The second step is to use anti-inflammatory analgesics. When the pain is more obvious, you can take non-steroidal anti-inflammatory drugs such as ibuprofen under the guidance of a doctor to alleviate inflammation and pain discomfort.
In the chronic stage, Chinese patent medicines such as the Diuretic and Anti-inflammatory Pill developed by Dr.Lee's clinic, can also be taken under the guidance of traditional Chinese medicine to clear heat and detoxify, promote blood circulation, and remove blood stasis. Besides, it helps patients with epididymitis to diminish inflammation and repair, so as to reduce the probability of recurrent attacks.
Lifestyle adjustment:
Wear loose cotton underwear daily, avoid tight clothes oppressing the epididymis, and reduce local friction.
Avoid sitting for a long time, get up and move for 5-10 minutes every hour to promote perineal blood circulation.
Apply a hot towel at about 104℉ to the epididymis of the affected side for 15-20 minutes every day.
In the chronic stage, warm sitz baths can be used to help the inflammation absorption. Stay away from spicy stimulation and alcoholic foods. Eat more zinc-rich foods such as oysters and pumpkin seeds, as well as heat-clearing and dampness-promoting foods, such as wax gourd and Coix seed.
Epididymitis Prevention and Long-Term Management
Tips for preventing recurrent epididymitis:
Maintain regular and clean sexual activities, minimize masturbation, and avoid unhygienic sexual behaviors to minimize the risk of infection.
If you have urinary system problems such as prostatitis or seminal vesiculitis, seek prompt treatment to prevent the inflammation from spreading to the epididymis; always pay attention to personal hygiene, thoroughly clean the perineum every day to reduce the chance of retrograde bacterial infection; in terms of diet, pay attention to balanced nutrition and persist in gentle exercises such as jogging and swimming to build up your body's resistance and reduce the recurrence of inflammation.
The significance of regular examination:
Regular ultrasound of the reproductive system can be the first time to understand the morphological changes of the epididymis, to see if there are abnormalities such as thickening and nodules.
At the same time, regular urine routine and microbial examination of the secretion of the epididymis can be done to check potential infection risks in advance. For those who have had chronic epididymitis, it is recommended to check every 3-6 months; once the problem is found, it can be dealt with as soon as possible, so as to avoid repeated pain caused by the development of the disease.

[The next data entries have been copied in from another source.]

import Literature.NumberTheory.LFunctions.FordProgram1
import HarnessLib

/-!
# Ford's "Program 1": kernel run 39B (`1136 ≤ k ≤ 1140`)

Topic `Literature/NumberTheory/LFunctions`. Everything here is PROVED (kernel evaluations, standard
axioms): `FordP1.checkT k = true` for `1136 ≤ k ≤ 1140`, i.e. the certified re-run of PROGRAM 1 of
K. Ford, Proc. LMS 85 (2002) (the second part of Theorem 3) for these `k` — see `FordProgram1.lean`
for the checker, its soundness `FordP1.row_of_checkK`, and the meaning of the constants
(`ρ = FordP1.rhoOf k / 10⁵`, `θ = FordP1.thetaOf k / 10⁴`, `ω = FordP1.omOf k / 10⁴`). One
`decide +kernel` per `k` (so that the kernel's evaluation state is bounded by a single run;
`maxHeartbeats 0` lifts the deterministic time-out for each), then the range statement
`FordP1.run39B`. The assembly is `FordTheorem3SmallK.lean`.

## References

* K. Ford, Proc. London Math. Soc. (3) 85 (2002), 565–633; arXiv:1910.08209: Theorem 3, (1.7),
  Lemmas 3.4–3.5, Appendix "PROGRAM 1". [Ford2002]
-/

namespace Literature.NumberTheory.LFunctions
namespace FordP1

set_option maxHeartbeats 0 in
/-- `checkT 1136`. [cite: Ford2002, Theorem 3 (second part) and PROGRAM 1] -/
theorem checkT_1136 : checkT 1136 = true := by
  decide +kernel

set_option maxHeartbeats 0 in
/-- `checkT 1137`. [cite: Ford2002, Theorem 3 (second part) and PROGRAM 1] -/
theorem checkT_1137 : checkT 1137 = true := by
  decide +kernel

set_option maxHeartbeats 0 in
/-- `checkT 1138`. [cite: Ford2002, Theorem 3 (second part) and PROGRAM 1] -/
theorem checkT_1138 : checkT 1138 = true := by
  decide +kernel

set_option maxHeartbeats 0 in
/-- `checkT 1139`. [cite: Ford2002, Theorem 3 (second part) and PROGRAM 1] -/
theorem checkT_1139 : checkT 1139 = true := by
  decide +kernel

set_option maxHeartbeats 0 in
/-- `checkT 1140`. [cite: Ford2002, Theorem 3 (second part) and PROGRAM 1] -/
theorem checkT_1140 : checkT 1140 = true := by
  decide +kernel

/-- **Kernel run 39B**: `checkT k` for `1136 ≤ k ≤ 1140`. [cite: Ford2002, Theorem 3 (second part)
and PROGRAM 1] -/
theorem run39B (k : ℕ) (h1 : 1136 ≤ k) (h2 : k ≤ 1140) : checkT k = true := by
  interval_cases k
  · exact checkT_1136
  · exact checkT_1137
  · exact checkT_1138
  · exact checkT_1139
  · exact checkT_1140

end FordP1
end Literature.NumberTheory.LFunctions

Long-term pain conditioning program:
Patients with chronic epididymitis can make a long-term conditioning plan for themselves, such as gently massaging the epididymis twice a week, slowly pushing and kneading from the head to the tail to help keep the epididymis unobstructed, but this must be stopped in the acute attack period.

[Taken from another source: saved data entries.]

open Literature.AlgebraicGeometry.Resolution
open Summit.ResolutionOfSingularities.ResolutionOfSingularities.Theorems.RadicialJungCleanModels.Lens5TFrame

namespace Summit.ResolutionOfSingularities.ResolutionOfSingularities.Theorems.RadicialJung.CleanModels.OfInputs

/-- **A perfect field has `p`-degree one**: the subfield generated by the `p`-th powers is the whole field, so the field is `1`-dimensional over it
(`Module.finrank (Subfield.closure (Set.range (· ^ p))) F = 1`). [folklore] -/
theorem finrank_closure_range_pow_eq_one (F : Type) [Field F] (p : ℕ) [Fact p.Prime] [CharP F p] [PerfectField F] :
    Module.finrank (Subfield.closure (Set.range (fun x : F => x ^ p))) F = 1 := by
  have hp : p.Prime := Fact.out
  haveI : ExpChar F p := ExpChar.prime hp
  haveI : PerfectRing F p := PerfectField.toPerfectRing p
  have htop : (⊥ : Subalgebra (Subfield.closure (Set.range (fun x : F => x ^ p))) F) = ⊤ := by
    rw [eq_top_iff]
    intro x _
    obtain ⟨y, hy⟩ := surjective_frobenius F p x
    have hx : x ∈ Subfield.closure (Set.range (fun x : F => x ^ p)) :=
      Subfield.subset_closure ⟨y, by rw [← hy, frobenius_def]⟩
    exact Algebra.mem_bot.mpr ⟨⟨x, hx⟩, rfl⟩
  exact Subalgebra.bot_eq_top_iff_finrank_eq_one.mp htop

/-- **In the `hzd` regime over a perfect ground field the residue field `κ_v` is perfect**: it is algebraic over `k` (✓
`Lens5TFrame.isAlgebraic_residueField_of_centres_maximal`, for the `k`-algebra structure `k → O_v → κ_v`) and an algebraic extension of a perfect
field is perfect (Mathlib `Algebra.IsAlgebraic.perfectField`). [folklore] -/
theorem perfectField_residueField_of_centres_maximal {k K : Type} [Field k] [PerfectField k] [Field K] [Algebra k K]
    (O : ValuationSubring K) (A : Subalgebra k K) (hAO : A.toSubring ≤ O.toSubring) (hAfg : A.FG)
    (hzd : ∀ (T : Subring K) (hT : T ≤ O.toSubring), A.toSubring ≤ T → (subringCentre T O hT).IsMaximal) :
    PerfectField (IsLocalRing.ResidueField O) := by
  have hk : ∀ c : k, algebraMap k K c ∈ O := fun c => hAO (A.algebraMap_mem c)
  letI alg : Algebra k (IsLocalRing.ResidueField O) :=
    ((IsLocalRing.residue O).comp ((algebraMap k K).codRestrict O hk)).toAlgebra
  have hcomp : ∀ (c : k) (h : algebraMap k K c ∈ O),
      algebraMap k (IsLocalRing.ResidueField O) c = IsLocalRing.residue O ⟨algebraMap k K c, h⟩ := fun c h => rfl
  haveI : Algebra.IsAlgebraic k (IsLocalRing.ResidueField O) :=
    isAlgebraic_residueField_of_centres_maximal O A hAO hAfg hzd hcomp
  exact Algebra.IsAlgebraic.perfectField k

/-- **(T) ⟸ (T⁗‴) with `r = 0`.**  Over a perfect ground field, in the `hzd` regime, the THEOREM-T side condition «`PerfectField k ∧ P2`» implies the
THEOREM-T⁗‴ side condition «`P2 ∧ ∃ r, [k : k^p] = p^r ∧ [κ_v : κ_v^p] = p^r`» (both `p`-degrees are `p⁰ = 1`). [folklore] -/
theorem pDegSlice_of_perfectField_of_pRankTwo (p : ℕ) (hp : p.Prime)
    {k K : Type} [Field k] [CharP k p] [Field K] [Algebra k K]
    (O : ValuationSubring K) (A : Subalgebra k K) (hAO : A.toSubring ≤ O.toSubring) (hAfg : A.FG)
    (hzd : ∀ (T : Subring K) (hT : T ≤ O.toSubring), A.toSubring ≤ T → (subringCentre T O hT).IsMaximal)
    (hT : PerfectField k ∧ ∃ x y : K, x ≠ 0 ∧ y ≠ 0 ∧ ∀ a b : ℕ, a < p → b < p → (a ≠ 0 ∨ b ≠ 0) →
      ∀ z : K, z ≠ 0 → O.valuation (x ^ a * y ^ b) ≠ O.valuation (z ^ p)) :
    (∃ x y : K, x ≠ 0 ∧ y ≠ 0 ∧ ∀ a b : ℕ, a < p → b < p → (a ≠ 0 ∨ b ≠ 0) →
        ∀ z : K, z ≠ 0 → O.valuation (x ^ a * y ^ b) ≠ O.valuation (z ^ p)) ∧
      ∃ r : ℕ, Module.finrank (Subfield.closure (Set.range (fun x : k => x ^ p))) k = p ^ r ∧
        Module.finrank (Subfield.closure (Set.range (fun x : IsLocalRing.ResidueField O => x ^ p))) (IsLocalRing.ResidueField O) = p ^ r := by
  obtain ⟨hperf, hP2⟩ := hT
  haveI := hperf
  haveI : Fact p.Prime := ⟨hp⟩
  have hk : ∀ c : k, algebraMap k K c ∈ O := fun c => hAO (A.algebraMap_mem c)
  -- the residue characteristic is `p`: `k → O → κ_v` is a ring map out of a `CharP _ p` field
  haveI : CharP (IsLocalRing.ResidueField O) p := by
    have f : k →+* IsLocalRing.ResidueField O := (IsLocalRing.residue O).comp ((algebraMap k K).codRestrict O hk)
    exact charP_of_injective_ringHom f.injective p
  haveI : PerfectField (IsLocalRing.ResidueField O) := perfectField_residueField_of_centres_maximal O A hAO hAfg hzd
  refine ⟨hP2, 0, ?_, ?_⟩
  · rw [pow_zero]; exact finrank_closure_range_pow_eq_one k p
  · rw [pow_zero]; exact finrank_closure_range_pow_eq_one (IsLocalRing.ResidueField O) p

/-- The registered research stub `stub_cleanLU3DefectNonDiscrete` of Sketch rev 33 (statement VERBATIM) follows from its «rev-34 shape» (the same
statement with the binder `¬ (PerfectField k ∧ P2)` deleted): trivial direction — the extra hypothesis is ignored. [folklore] -/
theorem cleanLU3DefectNonDiscrete_rev33_of_rev34
    (h34 :
    ∀ (p : ℕ), p.Prime → p ≠ 2 →
    ∀ (k : Type) [Field k] [CharP k p] (K : Type) [Field K] [Algebra k K]
    (O : ValuationSubring K) (A : Subalgebra k K), A.toSubring ≤ O.toSubring → A.FG → IsFractionRing A K →
    ringKrullDim A ≤ 3 → IsRegularLocalRing (locAtCentre A.toSubring O) →
    ringKrullDim (locAtCentre A.toSubring O) = 3 →
    (∀ (T : Subring K) (hT : T ≤ O.toSubring), A.toSubring ≤ T → (subringCentre T O hT).IsMaximal) →
    ∀ g₀ : K, (∀ c : K, c ^ p ≠ g₀) →
    (∀ f₀ : K, ∃ f₁ : K, O.valuation (g₀ - f₁ ^ p) < O.valuation (g₀ - f₀ ^ p)) →
    (∀ hk : ∀ c : k, algebraMap k K c ∈ O, transcendenceDefect k O hk ≠ 0) →
    ¬ (∃ π : K, π ≠ 0 ∧ (∀ x : K, O.valuation x < 1 → O.valuation x ≤ O.valuation π) ∧
      (∀ x : K, x ≠ 0 → ∃ n : ℕ, O.valuation π ^ n ≤ O.valuation x)) →
    ¬ (∃ (O₁ : ValuationSubring K), O ≤ O₁ ∧ O₁ ≠ ⊤ ∧ ∃ y : Fin 2 → K, (∀ i, y i ∈ O) ∧
      ∀ P : MvPolynomial (Fin 2) k, P ≠ 0 → O₁.valuation (MvPolynomial.aeval y P) = 1) →
    ¬ ((∃ x y : K, x ≠ 0 ∧ y ≠ 0 ∧ ∀ a b : ℕ, a < p → b < p → (a ≠ 0 ∨ b ≠ 0) →
        ∀ z : K, z ≠ 0 → O.valuation (x ^ a * y ^ b) ≠ O.valuation (z ^ p)) ∧
      ∃ r : ℕ, Module.finrank (Subfield.closure (Set.range (fun x : k => x ^ p))) k = p ^ r ∧
        Module.finrank (Subfield.closure (Set.range (fun x : IsLocalRing.ResidueField O => x ^ p))) (IsLocalRing.ResidueField O) = p ^ r) →
    ¬ ((∃ x y : K, x ≠ 0 ∧ y ≠ 0 ∧ ∀ a b : ℕ, a < p → b < p → (a ≠ 0 ∨ b ≠ 0) →
        ∀ z : K, z ≠ 0 → O.valuation (x ^ a * y ^ b) ≠ O.valuation (z ^ p)) ∧
      ∃ k' : IntermediateField k K, FiniteDimensional k k' ∧
        (∃ (n : ℕ) (s : Fin n → K), AlgebraicIndependent k' s ∧ Algebra.IsSeparable (IntermediateField.adjoin k' (Set.range s)) K) ∧
        ∃ _ : Algebra k' (IsLocalRing.ResidueField O),
          (∀ (c : k') (h : algebraMap k' K c ∈ O),
            algebraMap k' (IsLocalRing.ResidueField O) c = IsLocalRing.residue O ⟨algebraMap k' K c, h⟩) ∧
          Algebra.IsSeparable k' (IsLocalRing.ResidueField O)) →
    ¬ IsAlgClosed k →
    ¬ (∃ O₁ : ValuationSubring K, O ≤ O₁ ∧ O₁ ≠ O ∧ O₁ ≠ ⊤) →
    ∃ (A' : Subalgebra k K), A'.toSubring ≤ O.toSubring ∧ A ≤ A' ∧ A'.FG ∧
    ∃ (_ : IsRegularLocalRing (locAtCentre A'.toSubring O)) (c : Fin p → K), (∃ j : Fin p, (j : ℕ) ≠ 0 ∧ c j ≠ 0) ∧
    ((∃ (d m : ℕ) (hmd : m ≤ d) (t : Fin d → ↥(locAtCentre A'.toSubring O)) (a : Fin m → ℕ) (u : ↥(locAtCentre A'.toSubring O)), IsUnit u ∧
    Ideal.span (Set.range t) = IsLocalRing.maximalIdeal ↥(locAtCentre A'.toSubring O) ∧
    ringKrullDim ↥(locAtCentre A'.toSubring O) = (d : WithBot ℕ∞) ∧ 0 < m ∧ (∀ i, ¬ p ∣ a i) ∧
    (∑ j : Fin p, c j ^ p * g₀ ^ (j : ℕ)) = (u : K) * ∏ i : Fin m, ((t (Fin.castLE hmd i) : ↥(locAtCentre A'.toSubring O)) : K) ^ (a i)) ∨
    (∃ u : ↥(locAtCentre A'.toSubring O), IsUnit u ∧ (∑ j : Fin p, c j ^ p * g₀ ^ (j : ℕ)) = (u : K) ∧
    ∀ c' : ↥(locAtCentre A'.toSubring O), u - c' ^ p ∉ IsLocalRing.maximalIdeal ↥(locAtCentre A'.toSubring O)) ∨
    (∃ s c' : ↥(locAtCentre A'.toSubring O), (∑ j : Fin p, c j ^ p * g₀ ^ (j : ℕ)) = (s : K) ∧
    s - c' ^ p ∈ IsLocalRing.maximalIdeal ↥(locAtCentre A'.toSubring O) ∧
    s - c' ^ p ∉ IsLocalRing.maximalIdeal ↥(locAtCentre A'.toSubring O) ^ 2))) :
    ∀ (p : ℕ), p.Prime → p ≠ 2 →
    ∀ (k : Type) [Field k] [CharP k p] (K : Type) [Field K] [Algebra k K]
    (O : ValuationSubring K) (A : Subalgebra k K), A.toSubring ≤ O.toSubring → A.FG → IsFractionRing A K →
    ringKrullDim A ≤ 3 → IsRegularLocalRing (locAtCentre A.toSubring O) →
    ringKrullDim (locAtCentre A.toSubring O) = 3 →
    (∀ (T : Subring K) (hT : T ≤ O.toSubring), A.toSubring ≤ T → (subringCentre T O hT).IsMaximal) →
    ∀ g₀ : K, (∀ c : K, c ^ p ≠ g₀) →
    (∀ f₀ : K, ∃ f₁ : K, O.valuation (g₀ - f₁ ^ p) < O.valuation (g₀ - f₀ ^ p)) →
    (∀ hk : ∀ c : k, algebraMap k K c ∈ O, transcendenceDefect k O hk ≠ 0) →
    ¬ (∃ π : K, π ≠ 0 ∧ (∀ x : K, O.valuation x < 1 → O.valuation x ≤ O.valuation π) ∧
      (∀ x : K, x ≠ 0 → ∃ n : ℕ, O.valuation π ^ n ≤ O.valuation x)) →
    ¬ (∃ (O₁ : ValuationSubring K), O ≤ O₁ ∧ O₁ ≠ ⊤ ∧ ∃ y : Fin 2 → K, (∀ i, y i ∈ O) ∧
      ∀ P : MvPolynomial (Fin 2) k, P ≠ 0 → O₁.valuation (MvPolynomial.aeval y P) = 1) →
    ¬ (PerfectField k ∧ ∃ x y : K, x ≠ 0 ∧ y ≠ 0 ∧ ∀ a b : ℕ, a < p → b < p → (a ≠ 0 ∨ b ≠ 0) →
      ∀ z : K, z ≠ 0 → O.valuation (x ^ a * y ^ b) ≠ O.valuation (z ^ p)) →
    ¬ ((∃ x y : K, x ≠ 0 ∧ y ≠ 0 ∧ ∀ a b : ℕ, a < p → b < p → (a ≠ 0 ∨ b ≠ 0) →
        ∀ z : K, z ≠ 0 → O.valuation (x ^ a * y ^ b) ≠ O.valuation (z ^ p)) ∧
      ∃ r : ℕ, Module.finrank (Subfield.closure (Set.range (fun x : k => x ^ p))) k = p ^ r ∧
        Module.finrank (Subfield.closure (Set.range (fun x : IsLocalRing.ResidueField O => x ^ p))) (IsLocalRing.ResidueField O) = p ^ r) →
    ¬ ((∃ x y : K, x ≠ 0 ∧ y ≠ 0 ∧ ∀ a b : ℕ, a < p → b < p → (a ≠ 0 ∨ b ≠ 0) →
        ∀ z : K, z ≠ 0 → O.valuation (x ^ a * y ^ b) ≠ O.valuation (z ^ p)) ∧
      ∃ k' : IntermediateField k K, FiniteDimensional k k' ∧
        (∃ (n : ℕ) (s : Fin n → K), AlgebraicIndependent k' s ∧ Algebra.IsSeparable (IntermediateField.adjoin k' (Set.range s)) K) ∧
        ∃ _ : Algebra k' (IsLocalRing.ResidueField O),
          (∀ (c : k') (h : algebraMap k' K c ∈ O),
            algebraMap k' (IsLocalRing.ResidueField O) c = IsLocalRing.residue O ⟨algebraMap k' K c, h⟩) ∧
          Algebra.IsSeparable k' (IsLocalRing.ResidueField O)) →
    ¬ IsAlgClosed k →
    ¬ (∃ O₁ : ValuationSubring K, O ≤ O₁ ∧ O₁ ≠ O ∧ O₁ ≠ ⊤) →
    ∃ (A' : Subalgebra k K), A'.toSubring ≤ O.toSubring ∧ A ≤ A' ∧ A'.FG ∧
    ∃ (_ : IsRegularLocalRing (locAtCentre A'.toSubring O)) (c : Fin p → K), (∃ j : Fin p, (j : ℕ) ≠ 0 ∧ c j ≠ 0) ∧
    ((∃ (d m : ℕ) (hmd : m ≤ d) (t : Fin d → ↥(locAtCentre A'.toSubring O)) (a : Fin m → ℕ) (u : ↥(locAtCentre A'.toSubring O)), IsUnit u ∧
    Ideal.span (Set.range t) = IsLocalRing.maximalIdeal ↥(locAtCentre A'.toSubring O) ∧
    ringKrullDim ↥(locAtCentre A'.toSubring O) = (d : WithBot ℕ∞) ∧ 0 < m ∧ (∀ i, ¬ p ∣ a i) ∧
    (∑ j : Fin p, c j ^ p * g₀ ^ (j : ℕ)) = (u : K) * ∏ i : Fin m, ((t (Fin.castLE hmd i) : ↥(locAtCentre A'.toSubring O)) : K) ^ (a i)) ∨
    (∃ u : ↥(locAtCentre A'.toSubring O), IsUnit u ∧ (∑ j : Fin p, c j ^ p * g₀ ^ (j : ℕ)) = (u : K) ∧
    ∀ c' : ↥(locAtCentre A'.toSubring O), u - c' ^ p ∉ IsLocalRing.maximalIdeal ↥(locAtCentre A'.toSubring O)) ∨
    (∃ s c' : ↥(locAtCentre A'.toSubring O), (∑ j : Fin p, c j ^ p * g₀ ^ (j : ℕ)) = (s : K) ∧
    s - c' ^ p ∈ IsLocalRing.maximalIdeal ↥(locAtCentre A'.toSubring O) ∧
    s - c' ^ p ∉ IsLocalRing.maximalIdeal ↥(locAtCentre A'.toSubring O) ^ 2)) := by
  intro p hp hp2 k _ _ K _ _ O A hAO hAfg hfrac hdimA hreg hdim3 hzd g₀ hg₀ hdefect htd hdisc hdiv _hT hT4 hT6 halg hCc
  exact h34 p hp hp2 k K O A hAO hAfg hfrac hdimA hreg hdim3 hzd g₀ hg₀ hdefect htd hdisc hdiv hT4 hT6 halg hCc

You should insist on doing 100 times of the anus lifting exercise every day to strengthen the strength of pelvic floor muscles and improve the local blood circulation of the epididymis; once persistent dull pain occurs, it can be relieved by hot compresses and posture adjustment to avoid further aggravation of the pain.
At the same time, it is particularly important to maintain a good state of mind. Anxiety and tension will make the nerves more sensitive, thus magnifying the feeling of pain. You can adjust your mood by listening to music and meditation.
Conclusion
Patients with epididymitis have increased pain during ejaculation, which is a common symptom in the course of the disease. Through scientific treatment and reasonable lifestyle adjustment, this symptom can be completely alleviated. It is important to maintain a positive attitude, strictly follow the medical supervision, and give the body enough time to recover.